TASK STATEMENT = Report every line of the records beneath this task that holds the string "open".

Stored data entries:
·····

import Literature.RingTheory.CohomologyAnnihilator.JacobianIdealAnnihilator
import HarnessLib

/-!
# Companion of `JacobianIdealAnnihilator.lean` (FACT F-89a `jacobianFloor_normal_dim3`): the two PROVED corollaries kept out of the
# statement-only file — elementwise unfolding and transport to localisations (res-D-lit-1 hand-over 85208dd3b0eae812, typer res-L1-s13-pv-1)

Nothing new is assumed: `smul_ext_eq_zero` unfolds the fact through `smul_eq_zero_of_mem_cohomologyAnnihilatorOfDegree`;
`of_isLocalization` transports it along a localisation `T = S⁻¹B` (Fitting ideals of Kähler differentials localise,
`Module.fittingIdeal_kaehlerDifferential_of_isLocalization'`; `caⁿ(B)·T ⊆ caⁿ(T)` [IyengarTakahashi2014, Lemma 2.10(1)] =
`map_cohomologyAnnihilatorOfDegree_le_of_isLocalization`). AI bookkeeping weaker than expert review.
-/

noncomputable section

open CategoryTheory CategoryTheory.Abelian
open Literature.RingTheory.FittingIdeal

universe u

namespace Literature.RingTheory.CohomologyAnnihilator

namespace jacobianFloor_normal_dim3

variable {k : Type u} [Field k] [PerfectField k]

/-- Elementwise form of the fact: an element of the Jacobian ideal `Fitt₃(Ω[B⁄k])` of a normal
affine `3`-dimensional domain `B` kills every `Extⁱ_B(M, N)`, `i ≥ 4`, `M`, `N` finitely generated.
[cite: IyengarTakahashi2016, Thm 1.2 (= Thm 3.8) and Ex. 3.2] -/
theorem smul_ext_eq_zero (h : jacobianFloor_normal_dim3 k) {B : Type u} [CommRing B]
    [IsDomain B] [Algebra k B] (hB : Algebra.FiniteType k B) (hn : IsIntegrallyClosed B)
    (hd : ringKrullDim B = 3) {x : B} (hx : x ∈ Module.fittingIdeal B (Ω[B⁄k]) 3) {i : ℕ}
    (hi : 4 ≤ i) {M N : ModuleCat.{u} B} [Module.Finite B M] [Module.Finite B N]
    (e : Ext.{u} M N i) : x • e = 0 :=
  smul_eq_zero_of_mem_cohomologyAnnihilatorOfDegree (h B hB hn hd hx) hi e

/-- Transport to localisations: under the fact, for every localisation `T = S⁻¹B` of a normal
affine `3`-dimensional domain `B` one still has `Fitt₃(Ω[T⁄k]) ≤ ca⁴(T)` — Fitting ideals of
Kähler differentials localise (`Module.fittingIdeal_kaehlerDifferential_of_isLocalization'`) and
`ca⁴(B)·T ⊆ ca⁴(T)` [IyengarTakahashi2014, Lemma 2.10(1)]. (Cf. the localisation step in the proof
of [IyengarTakahashi2016, Cor. 3.5].) [cite: IyengarTakahashi2014, Lemma 2.10(1)] -/
theorem of_isLocalization (h : jacobianFloor_normal_dim3 k) {B : Type u} [CommRing B]
    [IsDomain B] [Algebra k B] (hB : Algebra.FiniteType k B) (hn : IsIntegrallyClosed B)
    (hd : ringKrullDim B = 3) (S : Submonoid B) (T : Type u) [CommRing T] [Algebra k T]
    [Algebra B T] [IsScalarTower k B T] [IsLocalization S T] :
    Module.fittingIdeal T (Ω[T⁄k]) 3 ≤ cohomologyAnnihilatorOfDegree T 4 := by
  haveI : Algebra.FiniteType k B := hB
  haveI : IsNoetherianRing B := Algebra.FiniteType.isNoetherianRing k B
  rw [Module.fittingIdeal_kaehlerDifferential_of_isLocalization' (A := k) (B' := T) S 3]
  exact (Ideal.map_mono (h B hB hn hd)).trans
    (map_cohomologyAnnihilatorOfDegree_le_of_isLocalization S T 4)

end jacobianFloor_normal_dim3

end Literature.RingTheory.CohomologyAnnihilator

end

·····

RESPONSE =
open CategoryTheory CategoryTheory.Abelian
open Literature.RingTheory.FittingIdeal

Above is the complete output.